- _Exercise_
Lines that contain "rintro" are to be copied from the material, every one of them.
━━ Data in this exercise ━━
import Summits.KontsevichZagierPeriods.KontsevichZagierPeriods.Theses.UnfoldedStokes
import Literature.NumberTheory.Transcendental.KZCalculusProofs
import Literature.NumberTheory.Transcendental.KZCubicalCalculus

/-!
# `StokesGeneration` (stmt-KontsevichZagierPeriods-3586) — Newton–Leibniz is load-bearing

cdisprove (refuter) negative lemmas for the crux `StokesGeneration` of route
`KontsevichZagierPeriods/UnfoldedStokes`
(`ker eval ≤ relations ⊔ closure S`, `S` the unfolded-Stokes square relators).

The additive invariant `ψ : FormalRep →+ ℝ`, "value of the dimension-`0` part"
(`[r] ↦ value r` if `r : IntegralRep 0`, else `0`; it exists, `exists_dimZeroValue`) vanishes on every
move that stays inside one dimension — domain additivity, integrand additivity, change of variables
(by the soundness of each of these moves in dimension `0`) — and on every square relator
(dimensions `2`, `3`), but takes the value `−1` on the kernel element `w = [[0,1]¹, 1] − [pt, 1]`.
Consequences (all sorry-free, theorems only):

* `stokesGeneration_false_without_NL` — the crux with the Newton–Leibniz move set removed from the
  generators of `relations` (both additivities, change of variables AND the square relators kept) is
  FALSE: any proof of the crux must use rule 3) to connect dimensions;
* `stokesGeneration_false_without_relations` — the square relators alone do not generate `ker eval`;
* `newtonLeibniz_loadBearing` — `¬ ker eval ≤ closure (domainAddRel ∪ integrandAddRel ∪
  changeOfVariablesRel)`: rule 3) cannot be dropped from Kontsevich–Zagier's list (tightness of the
  calculus of `KZCalculus.lean`).

[Kontsevich–Zagier 2001, §1.1 (`ℝ⁰` is a point of volume `1`), §1.2 rules (1)–(3)]
-/

noncomputable section

namespace Summit.KontsevichZagierPeriods.UnfoldedStokes.StokesGenerationNegative

open MeasureTheory Set
open Literature.NumberTheory.Transcendental
open Literature.NumberTheory.Transcendental.KZ
open Literature.ModelTheory.ExponentialFields (IsSemialgebraic)

/-! ## Witnesses: the constant-one cube representations `[[0,1]ⁿ, 1]` -/

/-- For every `n` there is a representation on the closed unit cube `[0,1]ⁿ` with integrand `1`, of
value `1` (for `n = 0`: the point representation `[pt, 1]`). [cite: KontsevichZagier2001, §1.1] -/
theorem exists_rep_value_one (n : ℕ) : ∃ r : IntegralRep n, r.value = 1 := by
  refine ⟨IntegralRep.tameCube (fun _ => (1 : ℝ)) (fun _ _ => analyticAt_const)
    ((isSemialgebraicFunOn_natCast isSemialgebraic_cube 1).congr fun _ _ => by simp), ?_⟩
  simp [IntegralRep.value, IntegralRep.tameCube]

/-- **The kernel element** `w = [r₁] − [r₀]` with `r₁ : IntegralRep 1`, `r₀ : IntegralRep 0` both of
value `1`: `eval w = 0`. [folklore] -/
theorem exists_kernel_witness :
    ∃ (r₁ : IntegralRep 1) (r₀ : IntegralRep 0), r₁.value = 1 ∧ r₀.value = 1 ∧
      eval (of r₁ - of r₀) = 0 := by
  obtain ⟨r₁, h₁⟩ := exists_rep_value_one 1
  obtain ⟨r₀, h₀⟩ := exists_rep_value_one 0
  exact ⟨r₁, r₀, h₁, h₀, by simp [h₁, h₀]⟩

/-! ## The invariant: value of the dimension-zero part -/

/-- **The invariant exists**: an additive `ψ : FormalRep →+ ℝ` with `ψ [r] = value r` on
dimension-`0` generators and `ψ [r] = 0` on all others (the free abelian group's universal property).
[folklore] -/
theorem exists_dimZeroValue :
    ∃ ψ : FormalRep →+ ℝ, ∀ (n : ℕ) (r : IntegralRep n), ψ (of r) = if n = 0 then r.value else 0 :=
  ⟨FreeAbelianGroup.lift fun r : (Σ n, IntegralRep n) => if r.1 = 0 then r.2.value else 0,
    fun _ _ => FreeAbelianGroup.lift_apply_of _ _⟩

section Invariant

variable (ψ : FormalRep →+ ℝ)
  (hψ : ∀ (n : ℕ) (r : IntegralRep n), ψ (of r) = if n = 0 then r.value else 0)
include hψ

/-- `ψ ([r₁] − [r₀]) = −1` on the kernel witness. [folklore] -/
theorem dimZeroValue_witness (r₁ : IntegralRep 1) (r₀ : IntegralRep 0) (h₀ : r₀.value = 1) :
    ψ (of r₁ - of r₀) = -1 := by
  simp [hψ, h₀]

/-- `ψ` kills domain additivity (the three representations share one dimension; soundness of the move
in dimension `0`). [cite: KontsevichZagier2001, §1.2 rule (1)] -/
theorem dimZeroValue_eq_zero_of_mem_domainAddRel {c : FormalRep} (hc : c ∈ domainAddRel) :
    ψ c = 0 := by
  have h0 : eval c = 0 := eval_eq_zero_of_mem_domainAddRel_holds hc
  obtain ⟨n, r, r₁, r₂, -, -, -, -, rfl⟩ := hc
  simp only [map_sub, eval_of] at h0
  by_cases hn : n = 0
  · subst hn
    simp only [map_sub, hψ, if_true]
    exact h0
  · simp [hψ, hn]

/-- `ψ` kills integrand additivity. [cite: KontsevichZagier2001, §1.2 rule (1)] -/
theorem dimZeroValue_eq_zero_of_mem_integrandAddRel {c : FormalRep} (hc : c ∈ integrandAddRel) :
    ψ c = 0 := by
  have h0 : eval c = 0 := eval_eq_zero_of_mem_integrandAddRel_holds hc
  obtain ⟨n, r, r₁, r₂, -, -, -, rfl⟩ := hc
  simp only [map_sub, eval_of] at h0
  by_cases hn : n = 0
  · subst hn
    simp only [map_sub, hψ, if_true]
    exact h0
  · simp [hψ, hn]

/-- `ψ` kills change of variables. [cite: KontsevichZagier2001, §1.2 rule (2)] -/
theorem dimZeroValue_eq_zero_of_mem_changeOfVariablesRel {c : FormalRep}
    (hc : c ∈ changeOfVariablesRel) : ψ c = 0 := by
  have h0 : eval c = 0 := eval_eq_zero_of_mem_changeOfVariablesRel_holds hc
  obtain ⟨n, r, r', Φ, Φ', -, -, -, -, -, rfl⟩ := hc
  simp only [map_sub, eval_of] at h0
  by_cases hn : n = 0
  · subst hn
    simp only [map_sub, hψ, if_true]
    exact h0
  · simp [hψ, hn]

/-- `ψ` kills the subgroup generated by the THREE dimension-preserving move sets
(rules (1a), (1b), (2)). [folklore] -/
theorem closure_threeMoves_le_ker :
    AddSubgroup.closure (domainAddRel ∪ integrandAddRel ∪ changeOfVariablesRel) ≤ ψ.ker := by
  refine (AddSubgroup.closure_le _).mpr ?_
  rintro c ((hc | hc) | hc) <;> simp only [SetLike.mem_coe, AddMonoidHom.mem_ker]
  · exact dimZeroValue_eq_zero_of_mem_domainAddRel ψ hψ hc
  · exact dimZeroValue_eq_zero_of_mem_integrandAddRel ψ hψ hc
  · exact dimZeroValue_eq_zero_of_mem_changeOfVariablesRel ψ hψ hc

/-- `ψ` kills every unfolded-Stokes square relator of the crux (all six representations live in
dimensions `2` and `3`; the set is the crux's, verbatim). [folklore] -/
theorem closure_stokesSquareRel_le_ker :
    AddSubgroup.closure {d : FormalRep | ∃ (U : Set (Fin 2 → ℝ)) (a b c e : (Fin 2 → ℝ) → ℝ)
      (rB rR rT rL rW : IntegralRep 2) (rD : IntegralRep 3),
      (IsOpen U) ∧ (Set.Icc (0 : Fin 2 → ℝ) 1 ⊆ U) ∧ (∀ p ∈ U, ∀ u ∈ Set.Icc (0 : ℝ) 1, u • p ∈ U) ∧
      (ContDiffOn ℝ 1 a U) ∧ (ContDiffOn ℝ 1 b U) ∧ (ContDiffOn ℝ 1 c U) ∧ (ContDiffOn ℝ 1 e U) ∧
      (∀ p ∈ U, fderiv ℝ a p (Pi.single 1 1) = fderiv ℝ b p (Pi.single 0 1)) ∧
      (IsSemialgebraicFunOn ℚ U a) ∧ (IsSemialgebraicFunOn ℚ U b) ∧ (IsSemialgebraicFunOn ℚ U c) ∧
      (IsSemialgebraicFunOn ℚ U e) ∧
      (IsSemialgebraicFunOn ℚ U (fun p => fderiv ℝ a p (Pi.single 0 1))) ∧
      (IsSemialgebraicFunOn ℚ U (fun p => fderiv ℝ a p (Pi.single 1 1))) ∧
      (IsSemialgebraicFunOn ℚ U (fun p => fderiv ℝ b p (Pi.single 1 1))) ∧
      (IsSemialgebraicFunOn ℚ U (fun p => fderiv ℝ c p (Pi.single 1 1))) ∧
      (IsSemialgebraicFunOn ℚ U (fun p => fderiv ℝ e p (Pi.single 0 1))) ∧
      (rB.domain = {x | ∀ i, x i ∈ Set.Ioo (0 : ℝ) 1}) ∧
      (Set.EqOn rB.integrand (fun x => x 0 * a ![x 1 * x 0, 0] * c ![x 0, 0]) rB.domain) ∧
      (rR.domain = {x | ∀ i, x i ∈ Set.Ioo (0 : ℝ) 1}) ∧
      (Set.EqOn rR.integrand (fun x => (a ![x 1, x 1 * x 0] + x 0 * b ![x 1, x 1 * x 0]) * e ![1, x 0])
        rR.domain) ∧
      (rT.domain = {x | ∀ i, x i ∈ Set.Ioo (0 : ℝ) 1}) ∧
      (Set.EqOn rT.integrand (fun x => (x 0 * a ![x 1 * x 0, x 1] + b ![x 1 * x 0, x 1]) * c ![x 0, 1])
        rT.domain) ∧
      (rL.domain = {x | ∀ i, x i ∈ Set.Ioo (0 : ℝ) 1}) ∧
      (Set.EqOn rL.integrand (fun x => x 0 * b ![0, x 1 * x 0] * e ![0, x 0]) rL.domain) ∧
      (rW.domain = {x | ∀ i, x i ∈ Set.Ioo (0 : ℝ) 1}) ∧
      (Set.EqOn rW.integrand (fun x => a ![x 0, x 1] * e ![x 0, x 1] - b ![x 0, x 1] * c ![x 0, x 1])
        rW.domain) ∧
      (rD.domain = {x | ∀ i, x i ∈ Set.Ioo (0 : ℝ) 1}) ∧
      (Set.EqOn rD.integrand (fun x => (x 0 * a ![x 2 * x 0, x 2 * x 1] + x 1 * b ![x 2 * x 0, x 2 * x 1]) *
        (fderiv ℝ e ![x 0, x 1] (Pi.single 0 1) - fderiv ℝ c ![x 0, x 1] (Pi.single 1 1))) rD.domain) ∧
      d = of rB + of rR - of rT - of rL - of rW - of rD} ≤ ψ.ker := by
  refine (AddSubgroup.closure_le _).mpr ?_
  rintro d ⟨U, a, b, c, e, rB, rR, rT, rL, rW, rD, -, -, -, -, -, -, -, -, -, -, -, -, -, -, -, -, -,
    -, -, -, -, -, -, -, -, -, -, -, -, rfl⟩
  simp [hψ]

end Invariant

/-! ## The negative lemmas -/

/-- **Newton–Leibniz is load-bearing for the kernel conjecture itself** (tightness of the calculus of
`KZCalculus.lean`): the three dimension-preserving moves do not generate `ker eval`.
[cite: KontsevichZagier2001, §1.2] -/
theorem newtonLeibniz_loadBearing :
    ¬ (eval.ker ≤ AddSubgroup.closure (domainAddRel ∪ integrandAddRel ∪ changeOfVariablesRel)) := by
  intro h
  obtain ⟨ψ, hψ⟩ := exists_dimZeroValue
  obtain ⟨r₁, r₀, -, h₀, hw⟩ := exists_kernel_witness
  have hker : of r₁ - of r₀ ∈ eval.ker := by rwa [AddMonoidHom.mem_ker]
  have h0 := closure_threeMoves_le_ker ψ hψ (h hker)
  rw [AddMonoidHom.mem_ker, dimZeroValue_witness ψ hψ r₁ r₀ h₀] at h0
  norm_num at h0

/-- **Rule 3) (Newton–Leibniz) is load-bearing for the crux `StokesGeneration`**, even in the
presence of the square relators: with `newtonLeibnizRel` removed from the generators of `relations`
(the crux's right-hand side with `relations` replaced by the closure of rules (1a), (1b), (2)) the
statement fails at the kernel element `[[0,1], 1] − [pt, 1]`. [cite: KontsevichZagier2001, §1.2] -/
theorem stokesGeneration_false_without_NL :
    ¬ (∀ x : FormalRep, eval x = 0 →
      x ∈ AddSubgroup.closure (domainAddRel ∪ integrandAddRel ∪ changeOfVariablesRel) ⊔
        AddSubgroup.closure {d : FormalRep | ∃ (U : Set (Fin 2 → ℝ)) (a b c e : (Fin 2 → ℝ) → ℝ)
      (rB rR rT rL rW : IntegralRep 2) (rD : IntegralRep 3),
      (IsOpen U) ∧ (Set.Icc (0 : Fin 2 → ℝ) 1 ⊆ U) ∧ (∀ p ∈ U, ∀ u ∈ Set.Icc (0 : ℝ) 1, u • p ∈ U) ∧
      (ContDiffOn ℝ 1 a U) ∧ (ContDiffOn ℝ 1 b U) ∧ (ContDiffOn ℝ 1 c U) ∧ (ContDiffOn ℝ 1 e U) ∧
      (∀ p ∈ U, fderiv ℝ a p (Pi.single 1 1) = fderiv ℝ b p (Pi.single 0 1)) ∧
      (IsSemialgebraicFunOn ℚ U a) ∧ (IsSemialgebraicFunOn ℚ U b) ∧ (IsSemialgebraicFunOn ℚ U c) ∧
      (IsSemialgebraicFunOn ℚ U e) ∧
      (IsSemialgebraicFunOn ℚ U (fun p => fderiv ℝ a p (Pi.single 0 1))) ∧
      (IsSemialgebraicFunOn ℚ U (fun p => fderiv ℝ a p (Pi.single 1 1))) ∧
      (IsSemialgebraicFunOn ℚ U (fun p => fderiv ℝ b p (Pi.single 1 1))) ∧
      (IsSemialgebraicFunOn ℚ U (fun p => fderiv ℝ c p (Pi.single 1 1))) ∧
      (IsSemialgebraicFunOn ℚ U (fun p => fderiv ℝ e p (Pi.single 0 1))) ∧
      (rB.domain = {x | ∀ i, x i ∈ Set.Ioo (0 : ℝ) 1}) ∧
      (Set.EqOn rB.integrand (fun x => x 0 * a ![x 1 * x 0, 0] * c ![x 0, 0]) rB.domain) ∧
      (rR.domain = {x | ∀ i, x i ∈ Set.Ioo (0 : ℝ) 1}) ∧
      (Set.EqOn rR.integrand (fun x => (a ![x 1, x 1 * x 0] + x 0 * b ![x 1, x 1 * x 0]) * e ![1, x 0])
        rR.domain) ∧
      (rT.domain = {x | ∀ i, x i ∈ Set.Ioo (0 : ℝ) 1}) ∧
      (Set.EqOn rT.integrand (fun x => (x 0 * a ![x 1 * x 0, x 1] + b ![x 1 * x 0, x 1]) * c ![x 0, 1])
        rT.domain) ∧
      (rL.domain = {x | ∀ i, x i ∈ Set.Ioo (0 : ℝ) 1}) ∧
      (Set.EqOn rL.integrand (fun x => x 0 * b ![0, x 1 * x 0] * e ![0, x 0]) rL.domain) ∧
      (rW.domain = {x | ∀ i, x i ∈ Set.Ioo (0 : ℝ) 1}) ∧
      (Set.EqOn rW.integrand (fun x => a ![x 0, x 1] * e ![x 0, x 1] - b ![x 0, x 1] * c ![x 0, x 1])
        rW.domain) ∧
      (rD.domain = {x | ∀ i, x i ∈ Set.Ioo (0 : ℝ) 1}) ∧
      (Set.EqOn rD.integrand (fun x => (x 0 * a ![x 2 * x 0, x 2 * x 1] + x 1 * b ![x 2 * x 0, x 2 * x 1]) *
        (fderiv ℝ e ![x 0, x 1] (Pi.single 0 1) - fderiv ℝ c ![x 0, x 1] (Pi.single 1 1))) rD.domain) ∧
      d = of rB + of rR - of rT - of rL - of rW - of rD}) := by
  intro h
  obtain ⟨ψ, hψ⟩ := exists_dimZeroValue
  obtain ⟨r₁, r₀, -, h₀, hw⟩ := exists_kernel_witness
  have h0 := (sup_le (closure_threeMoves_le_ker ψ hψ) (closure_stokesSquareRel_le_ker ψ hψ)) (h _ hw)
  rw [AddMonoidHom.mem_ker, dimZeroValue_witness ψ hψ r₁ r₀ h₀] at h0
  norm_num at h0

/-- **`relations` is load-bearing in the crux**: the square relators alone (dimensions `2`, `3`) do
not generate the kernel element `[[0,1], 1] − [pt, 1]` of dimensions `0`, `1`.
[cite: KontsevichZagier2001, §1.2] -/
theorem stokesGeneration_false_without_relations :
    ¬ (∀ x : FormalRep, eval x = 0 →
      x ∈ AddSubgroup.closure {d : FormalRep | ∃ (U : Set (Fin 2 → ℝ)) (a b c e : (Fin 2 → ℝ) → ℝ)
      (rB rR rT rL rW : IntegralRep 2) (rD : IntegralRep 3),
      (IsOpen U) ∧ (Set.Icc (0 : Fin 2 → ℝ) 1 ⊆ U) ∧ (∀ p ∈ U, ∀ u ∈ Set.Icc (0 : ℝ) 1, u • p ∈ U) ∧
      (ContDiffOn ℝ 1 a U) ∧ (ContDiffOn ℝ 1 b U) ∧ (ContDiffOn ℝ 1 c U) ∧ (ContDiffOn ℝ 1 e U) ∧
      (∀ p ∈ U, fderiv ℝ a p (Pi.single 1 1) = fderiv ℝ b p (Pi.single 0 1)) ∧
      (IsSemialgebraicFunOn ℚ U a) ∧ (IsSemialgebraicFunOn ℚ U b) ∧ (IsSemialgebraicFunOn ℚ U c) ∧
      (IsSemialgebraicFunOn ℚ U e) ∧
      (IsSemialgebraicFunOn ℚ U (fun p => fderiv ℝ a p (Pi.single 0 1))) ∧
      (IsSemialgebraicFunOn ℚ U (fun p => fderiv ℝ a p (Pi.single 1 1))) ∧
      (IsSemialgebraicFunOn ℚ U (fun p => fderiv ℝ b p (Pi.single 1 1))) ∧
      (IsSemialgebraicFunOn ℚ U (fun p => fderiv ℝ c p (Pi.single 1 1))) ∧
      (IsSemialgebraicFunOn ℚ U (fun p => fderiv ℝ e p (Pi.single 0 1))) ∧
      (rB.domain = {x | ∀ i, x i ∈ Set.Ioo (0 : ℝ) 1}) ∧
      (Set.EqOn rB.integrand (fun x => x 0 * a ![x 1 * x 0, 0] * c ![x 0, 0]) rB.domain) ∧
      (rR.domain = {x | ∀ i, x i ∈ Set.Ioo (0 : ℝ) 1}) ∧
      (Set.EqOn rR.integrand (fun x => (a ![x 1, x 1 * x 0] + x 0 * b ![x 1, x 1 * x 0]) * e ![1, x 0])
        rR.domain) ∧
      (rT.domain = {x | ∀ i, x i ∈ Set.Ioo (0 : ℝ) 1}) ∧
      (Set.EqOn rT.integrand (fun x => (x 0 * a ![x 1 * x 0, x 1] + b ![x 1 * x 0, x 1]) * c ![x 0, 1])
        rT.domain) ∧
      (rL.domain = {x | ∀ i, x i ∈ Set.Ioo (0 : ℝ) 1}) ∧
      (Set.EqOn rL.integrand (fun x => x 0 * b ![0, x 1 * x 0] * e ![0, x 0]) rL.domain) ∧
      (rW.domain = {x | ∀ i, x i ∈ Set.Ioo (0 : ℝ) 1}) ∧
      (Set.EqOn rW.integrand (fun x => a ![x 0, x 1] * e ![x 0, x 1] - b ![x 0, x 1] * c ![x 0, x 1])
        rW.domain) ∧
      (rD.domain = {x | ∀ i, x i ∈ Set.Ioo (0 : ℝ) 1}) ∧
      (Set.EqOn rD.integrand (fun x => (x 0 * a ![x 2 * x 0, x 2 * x 1] + x 1 * b ![x 2 * x 0, x 2 * x 1]) *
        (fderiv ℝ e ![x 0, x 1] (Pi.single 0 1) - fderiv ℝ c ![x 0, x 1] (Pi.single 1 1))) rD.domain) ∧
      d = of rB + of rR - of rT - of rL - of rW - of rD}) := by
  intro h
  obtain ⟨ψ, hψ⟩ := exists_dimZeroValue
  obtain ⟨r₁, r₀, -, h₀, hw⟩ := exists_kernel_witness
  have h0 := closure_stokesSquareRel_le_ker ψ hψ (h _ hw)
  rw [AddMonoidHom.mem_ker, dimZeroValue_witness ψ hψ r₁ r₀ h₀] at h0
  norm_num at h0

end Summit.KontsevichZagierPeriods.UnfoldedStokes.StokesGenerationNegative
━━━
- _Solution for this problem_
  rintro c ((hc | hc) | hc) <;> simp only [SetLike.mem_coe, AddMonoidHom.mem_ker]
  rintro d ⟨U, a, b, c, e, rB, rR, rT, rL, rW, rD, -, -, -, -, -, -, -, -, -, -, -, -, -, -, -, -, -,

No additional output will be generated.